- _PROBLEM TO WORK ON_:
A stretch of the entries below is to be set down exactly, running from the line with "theorem e_17_m79_9_norm : Algebra.norm" through the line with "(by decide +kernel)", both included, and no other line.

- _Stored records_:
******
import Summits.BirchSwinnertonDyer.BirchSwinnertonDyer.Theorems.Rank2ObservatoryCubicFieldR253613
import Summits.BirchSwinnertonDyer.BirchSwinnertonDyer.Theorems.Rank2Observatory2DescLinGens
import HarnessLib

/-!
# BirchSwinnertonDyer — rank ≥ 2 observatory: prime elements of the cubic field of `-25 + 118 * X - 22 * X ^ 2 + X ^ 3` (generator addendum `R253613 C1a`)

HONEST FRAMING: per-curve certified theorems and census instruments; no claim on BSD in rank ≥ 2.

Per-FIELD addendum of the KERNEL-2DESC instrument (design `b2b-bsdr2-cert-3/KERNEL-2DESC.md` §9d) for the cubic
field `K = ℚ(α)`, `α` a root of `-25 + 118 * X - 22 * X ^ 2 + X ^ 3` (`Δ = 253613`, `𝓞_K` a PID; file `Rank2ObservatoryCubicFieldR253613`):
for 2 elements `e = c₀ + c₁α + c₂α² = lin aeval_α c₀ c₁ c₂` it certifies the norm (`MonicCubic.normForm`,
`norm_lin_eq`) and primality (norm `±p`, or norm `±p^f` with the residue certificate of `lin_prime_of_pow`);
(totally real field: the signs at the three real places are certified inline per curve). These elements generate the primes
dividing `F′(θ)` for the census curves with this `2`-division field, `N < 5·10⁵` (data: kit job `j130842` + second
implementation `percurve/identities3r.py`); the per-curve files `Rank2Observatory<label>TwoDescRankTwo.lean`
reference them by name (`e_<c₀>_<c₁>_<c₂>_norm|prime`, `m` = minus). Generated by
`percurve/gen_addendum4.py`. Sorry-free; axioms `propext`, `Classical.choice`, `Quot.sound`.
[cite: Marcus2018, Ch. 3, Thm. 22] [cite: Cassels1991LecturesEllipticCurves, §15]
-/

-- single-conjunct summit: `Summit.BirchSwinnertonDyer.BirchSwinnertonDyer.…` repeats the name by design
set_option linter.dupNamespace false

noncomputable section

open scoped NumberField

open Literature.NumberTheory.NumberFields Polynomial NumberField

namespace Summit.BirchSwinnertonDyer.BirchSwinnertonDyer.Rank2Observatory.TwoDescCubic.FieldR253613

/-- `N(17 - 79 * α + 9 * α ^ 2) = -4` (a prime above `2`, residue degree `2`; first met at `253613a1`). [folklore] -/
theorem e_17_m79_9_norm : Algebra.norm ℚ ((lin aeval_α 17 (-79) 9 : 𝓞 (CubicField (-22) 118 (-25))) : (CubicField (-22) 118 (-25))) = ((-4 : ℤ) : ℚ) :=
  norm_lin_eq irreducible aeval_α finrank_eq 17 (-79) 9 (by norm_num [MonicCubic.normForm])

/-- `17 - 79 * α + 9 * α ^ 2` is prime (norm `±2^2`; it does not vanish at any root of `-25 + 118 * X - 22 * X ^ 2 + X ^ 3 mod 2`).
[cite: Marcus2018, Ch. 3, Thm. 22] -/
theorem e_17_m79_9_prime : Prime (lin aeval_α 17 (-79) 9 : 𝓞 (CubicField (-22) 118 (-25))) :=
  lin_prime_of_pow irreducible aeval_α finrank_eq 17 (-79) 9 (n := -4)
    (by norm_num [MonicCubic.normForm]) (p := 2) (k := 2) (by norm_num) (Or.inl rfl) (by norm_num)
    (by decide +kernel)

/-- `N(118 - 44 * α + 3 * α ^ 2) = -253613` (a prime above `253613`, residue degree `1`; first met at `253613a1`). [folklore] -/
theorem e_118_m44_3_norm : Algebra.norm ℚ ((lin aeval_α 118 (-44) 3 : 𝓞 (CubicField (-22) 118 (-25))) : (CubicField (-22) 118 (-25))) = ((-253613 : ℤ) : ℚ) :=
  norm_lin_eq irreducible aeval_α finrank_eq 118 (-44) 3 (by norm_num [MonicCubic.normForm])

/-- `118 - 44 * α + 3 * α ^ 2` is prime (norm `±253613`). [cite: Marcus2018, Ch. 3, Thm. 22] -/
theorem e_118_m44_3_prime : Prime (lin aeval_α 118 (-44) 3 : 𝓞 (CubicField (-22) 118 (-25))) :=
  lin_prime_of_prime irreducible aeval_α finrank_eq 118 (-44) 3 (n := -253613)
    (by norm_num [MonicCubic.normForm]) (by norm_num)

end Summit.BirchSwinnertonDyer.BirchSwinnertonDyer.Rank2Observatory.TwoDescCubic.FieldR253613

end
******
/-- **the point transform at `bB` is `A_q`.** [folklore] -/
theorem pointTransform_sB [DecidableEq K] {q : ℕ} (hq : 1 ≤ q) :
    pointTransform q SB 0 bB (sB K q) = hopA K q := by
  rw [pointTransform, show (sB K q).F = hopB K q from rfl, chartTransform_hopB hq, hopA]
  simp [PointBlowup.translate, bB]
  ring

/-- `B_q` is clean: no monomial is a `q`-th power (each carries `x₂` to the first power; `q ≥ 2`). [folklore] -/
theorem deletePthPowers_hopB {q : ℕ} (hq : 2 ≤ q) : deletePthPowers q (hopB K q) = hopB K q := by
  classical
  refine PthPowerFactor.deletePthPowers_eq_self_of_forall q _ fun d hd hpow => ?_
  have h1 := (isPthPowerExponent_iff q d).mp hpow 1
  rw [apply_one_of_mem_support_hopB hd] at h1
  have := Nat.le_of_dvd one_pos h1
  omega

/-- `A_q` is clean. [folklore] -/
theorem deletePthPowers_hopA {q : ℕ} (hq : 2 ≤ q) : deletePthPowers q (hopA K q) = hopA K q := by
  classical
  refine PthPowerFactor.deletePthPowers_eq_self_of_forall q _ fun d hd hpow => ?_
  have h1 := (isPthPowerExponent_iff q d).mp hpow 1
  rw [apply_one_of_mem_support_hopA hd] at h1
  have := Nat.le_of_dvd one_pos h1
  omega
******
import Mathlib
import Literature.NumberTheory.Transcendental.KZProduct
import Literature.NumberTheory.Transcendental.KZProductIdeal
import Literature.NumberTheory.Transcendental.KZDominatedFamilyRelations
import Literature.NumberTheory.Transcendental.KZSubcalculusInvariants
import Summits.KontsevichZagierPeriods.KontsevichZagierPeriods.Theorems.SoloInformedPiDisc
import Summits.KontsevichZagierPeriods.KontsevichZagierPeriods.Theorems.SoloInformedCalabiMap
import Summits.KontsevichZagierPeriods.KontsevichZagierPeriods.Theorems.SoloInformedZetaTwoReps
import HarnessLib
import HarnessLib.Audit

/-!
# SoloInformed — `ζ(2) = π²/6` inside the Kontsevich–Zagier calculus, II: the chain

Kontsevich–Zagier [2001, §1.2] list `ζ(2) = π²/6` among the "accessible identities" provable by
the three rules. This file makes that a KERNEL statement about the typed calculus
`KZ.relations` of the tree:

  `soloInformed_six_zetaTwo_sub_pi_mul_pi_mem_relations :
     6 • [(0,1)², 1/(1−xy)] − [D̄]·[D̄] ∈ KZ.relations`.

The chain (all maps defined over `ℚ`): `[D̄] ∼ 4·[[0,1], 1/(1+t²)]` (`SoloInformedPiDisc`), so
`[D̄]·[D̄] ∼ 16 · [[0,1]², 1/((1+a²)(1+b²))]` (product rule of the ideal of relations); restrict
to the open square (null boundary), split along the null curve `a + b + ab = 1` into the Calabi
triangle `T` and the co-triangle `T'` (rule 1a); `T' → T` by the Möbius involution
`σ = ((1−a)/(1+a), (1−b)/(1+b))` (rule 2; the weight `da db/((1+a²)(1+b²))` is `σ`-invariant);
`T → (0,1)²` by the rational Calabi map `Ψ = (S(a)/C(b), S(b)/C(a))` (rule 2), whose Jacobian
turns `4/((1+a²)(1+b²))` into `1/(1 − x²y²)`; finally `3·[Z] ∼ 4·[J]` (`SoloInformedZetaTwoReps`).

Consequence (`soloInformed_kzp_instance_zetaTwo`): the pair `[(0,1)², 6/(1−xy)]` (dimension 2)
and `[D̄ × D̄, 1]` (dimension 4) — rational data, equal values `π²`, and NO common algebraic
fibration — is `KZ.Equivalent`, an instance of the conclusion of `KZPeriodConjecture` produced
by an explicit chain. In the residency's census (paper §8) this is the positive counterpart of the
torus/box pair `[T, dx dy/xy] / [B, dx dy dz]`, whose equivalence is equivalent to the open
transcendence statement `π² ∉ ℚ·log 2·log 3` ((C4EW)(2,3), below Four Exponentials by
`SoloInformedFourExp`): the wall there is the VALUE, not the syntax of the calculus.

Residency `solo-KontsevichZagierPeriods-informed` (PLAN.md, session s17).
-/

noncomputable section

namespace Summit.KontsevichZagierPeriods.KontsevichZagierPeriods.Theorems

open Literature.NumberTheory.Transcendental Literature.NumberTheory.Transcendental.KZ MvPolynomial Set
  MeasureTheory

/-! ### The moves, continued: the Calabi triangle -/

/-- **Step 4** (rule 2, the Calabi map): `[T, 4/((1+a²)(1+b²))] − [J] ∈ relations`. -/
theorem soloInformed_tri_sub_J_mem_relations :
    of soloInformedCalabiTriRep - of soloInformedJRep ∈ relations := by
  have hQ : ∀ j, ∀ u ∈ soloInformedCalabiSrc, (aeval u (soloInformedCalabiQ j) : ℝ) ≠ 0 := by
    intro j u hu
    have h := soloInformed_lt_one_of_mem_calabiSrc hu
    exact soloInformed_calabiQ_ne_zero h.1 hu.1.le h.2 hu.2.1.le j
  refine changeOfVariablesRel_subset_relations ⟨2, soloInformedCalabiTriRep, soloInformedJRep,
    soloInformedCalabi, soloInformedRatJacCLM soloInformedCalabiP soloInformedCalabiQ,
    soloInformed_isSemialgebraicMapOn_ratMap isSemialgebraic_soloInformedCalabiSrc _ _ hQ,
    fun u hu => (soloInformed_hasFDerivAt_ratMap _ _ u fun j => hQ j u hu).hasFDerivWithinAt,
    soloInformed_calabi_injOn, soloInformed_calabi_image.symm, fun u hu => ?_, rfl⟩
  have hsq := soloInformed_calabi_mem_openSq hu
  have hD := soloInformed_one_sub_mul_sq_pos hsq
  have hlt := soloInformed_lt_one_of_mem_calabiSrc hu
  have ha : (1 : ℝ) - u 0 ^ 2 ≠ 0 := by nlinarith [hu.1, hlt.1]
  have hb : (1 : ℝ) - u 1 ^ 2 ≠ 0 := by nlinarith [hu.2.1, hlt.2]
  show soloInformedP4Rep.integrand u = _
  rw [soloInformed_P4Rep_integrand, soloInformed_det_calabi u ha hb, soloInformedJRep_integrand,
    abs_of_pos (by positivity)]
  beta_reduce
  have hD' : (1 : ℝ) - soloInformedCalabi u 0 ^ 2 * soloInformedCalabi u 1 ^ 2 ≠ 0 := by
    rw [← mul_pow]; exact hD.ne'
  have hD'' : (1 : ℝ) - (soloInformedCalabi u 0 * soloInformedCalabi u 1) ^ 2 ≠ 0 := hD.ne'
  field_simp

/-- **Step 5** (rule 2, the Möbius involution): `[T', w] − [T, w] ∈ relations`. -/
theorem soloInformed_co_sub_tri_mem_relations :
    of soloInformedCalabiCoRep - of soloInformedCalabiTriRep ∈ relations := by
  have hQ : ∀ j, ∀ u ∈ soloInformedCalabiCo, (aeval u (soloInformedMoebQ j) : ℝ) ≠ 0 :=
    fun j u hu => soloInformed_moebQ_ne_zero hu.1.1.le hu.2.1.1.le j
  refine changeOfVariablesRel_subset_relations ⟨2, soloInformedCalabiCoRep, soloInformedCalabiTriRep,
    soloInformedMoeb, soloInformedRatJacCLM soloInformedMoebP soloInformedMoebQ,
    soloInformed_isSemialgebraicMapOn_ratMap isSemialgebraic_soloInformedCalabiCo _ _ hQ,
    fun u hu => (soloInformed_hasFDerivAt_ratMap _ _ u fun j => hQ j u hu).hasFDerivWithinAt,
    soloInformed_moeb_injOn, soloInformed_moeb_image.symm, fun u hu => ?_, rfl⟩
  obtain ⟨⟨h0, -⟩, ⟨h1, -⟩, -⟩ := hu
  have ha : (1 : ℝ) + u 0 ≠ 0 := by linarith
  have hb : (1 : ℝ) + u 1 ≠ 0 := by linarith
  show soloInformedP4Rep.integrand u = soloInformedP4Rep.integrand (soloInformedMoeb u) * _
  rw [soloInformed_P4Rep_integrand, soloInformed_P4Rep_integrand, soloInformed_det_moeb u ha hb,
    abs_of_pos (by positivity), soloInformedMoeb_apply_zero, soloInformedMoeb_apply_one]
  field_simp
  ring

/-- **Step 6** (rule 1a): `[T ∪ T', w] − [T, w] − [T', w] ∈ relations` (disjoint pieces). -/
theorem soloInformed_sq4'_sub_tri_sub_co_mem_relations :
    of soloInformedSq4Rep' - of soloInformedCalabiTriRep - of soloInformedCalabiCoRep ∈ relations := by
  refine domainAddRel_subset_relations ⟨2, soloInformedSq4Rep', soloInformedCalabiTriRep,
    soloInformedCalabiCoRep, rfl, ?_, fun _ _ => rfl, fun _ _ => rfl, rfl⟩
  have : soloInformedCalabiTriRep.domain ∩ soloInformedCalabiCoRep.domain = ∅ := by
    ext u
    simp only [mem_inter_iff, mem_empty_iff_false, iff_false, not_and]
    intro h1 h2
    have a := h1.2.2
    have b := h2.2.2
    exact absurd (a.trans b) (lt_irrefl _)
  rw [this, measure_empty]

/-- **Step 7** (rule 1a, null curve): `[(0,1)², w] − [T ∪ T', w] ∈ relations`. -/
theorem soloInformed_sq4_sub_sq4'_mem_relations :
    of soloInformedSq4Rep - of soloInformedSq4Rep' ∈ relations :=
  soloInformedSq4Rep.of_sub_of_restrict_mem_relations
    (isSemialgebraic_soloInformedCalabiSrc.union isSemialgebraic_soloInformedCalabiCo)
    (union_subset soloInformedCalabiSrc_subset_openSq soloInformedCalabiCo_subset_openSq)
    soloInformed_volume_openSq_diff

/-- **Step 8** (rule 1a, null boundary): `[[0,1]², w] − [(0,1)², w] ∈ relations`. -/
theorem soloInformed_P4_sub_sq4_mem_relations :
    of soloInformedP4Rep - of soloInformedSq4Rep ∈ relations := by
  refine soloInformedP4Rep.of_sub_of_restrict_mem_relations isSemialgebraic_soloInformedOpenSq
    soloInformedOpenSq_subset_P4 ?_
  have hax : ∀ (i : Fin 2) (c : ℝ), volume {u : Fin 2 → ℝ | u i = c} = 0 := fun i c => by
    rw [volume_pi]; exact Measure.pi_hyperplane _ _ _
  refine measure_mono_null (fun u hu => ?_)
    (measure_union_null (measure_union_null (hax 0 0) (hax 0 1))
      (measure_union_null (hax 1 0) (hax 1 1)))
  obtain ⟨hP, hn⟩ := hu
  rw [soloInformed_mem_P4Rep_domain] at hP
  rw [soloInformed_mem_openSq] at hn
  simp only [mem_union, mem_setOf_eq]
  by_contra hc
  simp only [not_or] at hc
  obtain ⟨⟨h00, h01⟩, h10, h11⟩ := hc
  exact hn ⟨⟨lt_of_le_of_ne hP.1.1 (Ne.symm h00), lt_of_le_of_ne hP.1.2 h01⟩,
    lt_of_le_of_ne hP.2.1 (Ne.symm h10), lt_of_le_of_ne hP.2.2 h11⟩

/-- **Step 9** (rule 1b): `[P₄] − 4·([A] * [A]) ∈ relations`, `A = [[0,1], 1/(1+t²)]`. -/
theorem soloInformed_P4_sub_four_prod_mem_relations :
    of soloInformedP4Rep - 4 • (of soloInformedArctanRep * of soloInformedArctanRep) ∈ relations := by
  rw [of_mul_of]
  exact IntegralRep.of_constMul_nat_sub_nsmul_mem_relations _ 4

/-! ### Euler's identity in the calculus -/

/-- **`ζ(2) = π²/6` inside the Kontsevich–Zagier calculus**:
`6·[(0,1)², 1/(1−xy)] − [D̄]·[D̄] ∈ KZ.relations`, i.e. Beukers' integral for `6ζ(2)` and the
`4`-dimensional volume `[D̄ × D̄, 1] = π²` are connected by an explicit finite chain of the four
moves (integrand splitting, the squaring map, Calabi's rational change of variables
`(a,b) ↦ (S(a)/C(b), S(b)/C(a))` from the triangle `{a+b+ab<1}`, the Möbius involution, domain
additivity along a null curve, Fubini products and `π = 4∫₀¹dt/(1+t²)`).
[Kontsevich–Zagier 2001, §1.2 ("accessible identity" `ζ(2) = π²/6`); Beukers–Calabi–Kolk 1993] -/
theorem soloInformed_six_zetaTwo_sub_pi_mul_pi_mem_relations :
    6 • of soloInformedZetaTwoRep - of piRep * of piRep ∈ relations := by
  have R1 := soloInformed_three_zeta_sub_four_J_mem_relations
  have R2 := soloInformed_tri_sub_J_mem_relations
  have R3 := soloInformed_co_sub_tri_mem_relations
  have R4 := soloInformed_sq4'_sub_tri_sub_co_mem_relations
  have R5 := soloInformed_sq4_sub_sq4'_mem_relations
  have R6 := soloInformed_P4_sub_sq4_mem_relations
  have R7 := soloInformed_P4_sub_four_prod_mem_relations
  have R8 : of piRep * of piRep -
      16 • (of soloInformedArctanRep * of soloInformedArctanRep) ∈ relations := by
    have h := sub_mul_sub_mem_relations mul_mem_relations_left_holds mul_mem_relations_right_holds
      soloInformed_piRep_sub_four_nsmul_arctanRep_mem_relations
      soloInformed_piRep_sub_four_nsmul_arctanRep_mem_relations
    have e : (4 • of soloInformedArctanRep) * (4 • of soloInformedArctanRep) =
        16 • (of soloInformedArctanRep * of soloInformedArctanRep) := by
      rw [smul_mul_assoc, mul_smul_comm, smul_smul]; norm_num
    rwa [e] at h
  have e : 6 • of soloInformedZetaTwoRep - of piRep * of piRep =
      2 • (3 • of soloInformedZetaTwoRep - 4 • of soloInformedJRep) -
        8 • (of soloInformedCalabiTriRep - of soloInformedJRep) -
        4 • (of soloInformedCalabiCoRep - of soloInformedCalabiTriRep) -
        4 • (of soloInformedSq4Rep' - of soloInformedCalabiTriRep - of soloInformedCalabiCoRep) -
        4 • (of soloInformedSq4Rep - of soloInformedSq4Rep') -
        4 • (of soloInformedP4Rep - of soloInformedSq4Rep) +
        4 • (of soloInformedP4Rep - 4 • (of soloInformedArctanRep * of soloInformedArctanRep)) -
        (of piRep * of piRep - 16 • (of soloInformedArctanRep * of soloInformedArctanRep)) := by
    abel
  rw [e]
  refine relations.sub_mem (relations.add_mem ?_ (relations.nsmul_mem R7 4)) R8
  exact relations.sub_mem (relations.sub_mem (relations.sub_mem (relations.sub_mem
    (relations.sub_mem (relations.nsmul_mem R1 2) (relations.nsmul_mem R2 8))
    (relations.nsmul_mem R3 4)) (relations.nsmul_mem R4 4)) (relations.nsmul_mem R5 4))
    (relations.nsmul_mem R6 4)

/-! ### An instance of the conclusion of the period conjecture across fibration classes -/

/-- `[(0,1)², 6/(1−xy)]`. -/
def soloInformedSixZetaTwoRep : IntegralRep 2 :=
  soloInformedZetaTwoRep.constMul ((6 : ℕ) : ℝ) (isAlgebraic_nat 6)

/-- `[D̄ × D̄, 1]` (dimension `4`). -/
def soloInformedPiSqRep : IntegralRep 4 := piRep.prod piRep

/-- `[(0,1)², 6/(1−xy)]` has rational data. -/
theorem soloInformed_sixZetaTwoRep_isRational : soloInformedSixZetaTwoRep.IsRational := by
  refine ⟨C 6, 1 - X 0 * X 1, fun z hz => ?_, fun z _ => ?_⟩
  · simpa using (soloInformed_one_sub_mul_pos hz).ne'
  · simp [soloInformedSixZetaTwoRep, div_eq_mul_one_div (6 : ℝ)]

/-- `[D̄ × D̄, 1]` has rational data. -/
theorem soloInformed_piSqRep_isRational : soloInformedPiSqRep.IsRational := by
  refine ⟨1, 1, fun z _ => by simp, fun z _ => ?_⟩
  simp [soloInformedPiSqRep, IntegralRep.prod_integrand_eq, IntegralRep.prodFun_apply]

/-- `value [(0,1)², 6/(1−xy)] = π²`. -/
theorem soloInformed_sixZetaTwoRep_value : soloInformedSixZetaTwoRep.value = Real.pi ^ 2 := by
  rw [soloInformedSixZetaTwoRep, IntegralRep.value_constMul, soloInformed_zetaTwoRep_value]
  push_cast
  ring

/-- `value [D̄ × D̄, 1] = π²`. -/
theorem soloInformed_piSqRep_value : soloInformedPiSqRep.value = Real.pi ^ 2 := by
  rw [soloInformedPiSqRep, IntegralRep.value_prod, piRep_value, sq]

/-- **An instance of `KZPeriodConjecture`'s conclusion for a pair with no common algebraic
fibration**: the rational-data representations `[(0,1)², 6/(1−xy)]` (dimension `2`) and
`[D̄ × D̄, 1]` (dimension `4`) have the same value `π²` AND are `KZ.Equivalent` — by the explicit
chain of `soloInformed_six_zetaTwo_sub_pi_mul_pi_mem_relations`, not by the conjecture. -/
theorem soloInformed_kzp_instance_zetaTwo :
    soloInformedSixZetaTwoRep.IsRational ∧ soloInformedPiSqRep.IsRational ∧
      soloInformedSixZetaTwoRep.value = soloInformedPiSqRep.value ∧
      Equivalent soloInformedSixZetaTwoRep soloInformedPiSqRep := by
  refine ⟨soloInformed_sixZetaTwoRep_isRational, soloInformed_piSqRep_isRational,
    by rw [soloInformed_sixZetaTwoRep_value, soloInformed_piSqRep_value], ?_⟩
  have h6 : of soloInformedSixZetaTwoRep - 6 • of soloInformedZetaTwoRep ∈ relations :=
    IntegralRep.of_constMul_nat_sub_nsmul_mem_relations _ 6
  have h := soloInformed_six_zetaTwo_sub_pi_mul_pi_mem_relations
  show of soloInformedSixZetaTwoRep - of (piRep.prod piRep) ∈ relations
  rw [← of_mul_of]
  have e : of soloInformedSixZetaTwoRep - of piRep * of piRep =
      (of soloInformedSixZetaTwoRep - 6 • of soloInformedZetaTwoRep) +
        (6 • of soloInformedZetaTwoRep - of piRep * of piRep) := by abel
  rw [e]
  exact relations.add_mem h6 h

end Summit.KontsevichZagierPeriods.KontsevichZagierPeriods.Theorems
******
- _RESPONSE BELOW_:
theorem e_17_m79_9_norm : Algebra.norm ℚ ((lin aeval_α 17 (-79) 9 : 𝓞 (CubicField (-22) 118 (-25))) : (CubicField (-22) 118 (-25))) = ((-4 : ℤ) : ℚ) :=
  norm_lin_eq irreducible aeval_α finrank_eq 17 (-79) 9 (by norm_num [MonicCubic.normForm])

/-- `17 - 79 * α + 9 * α ^ 2` is prime (norm `±2^2`; it does not vanish at any root of `-25 + 118 * X - 22 * X ^ 2 + X ^ 3 mod 2`).
[cite: Marcus2018, Ch. 3, Thm. 22] -/
theorem e_17_m79_9_prime : Prime (lin aeval_α 17 (-79) 9 : 𝓞 (CubicField (-22) 118 (-25))) :=
  lin_prime_of_pow irreducible aeval_α finrank_eq 17 (-79) 9 (n := -4)
    (by norm_num [MonicCubic.normForm]) (p := 2) (k := 2) (by norm_num) (Or.inl rfl) (by norm_num)
    (by decide +kernel)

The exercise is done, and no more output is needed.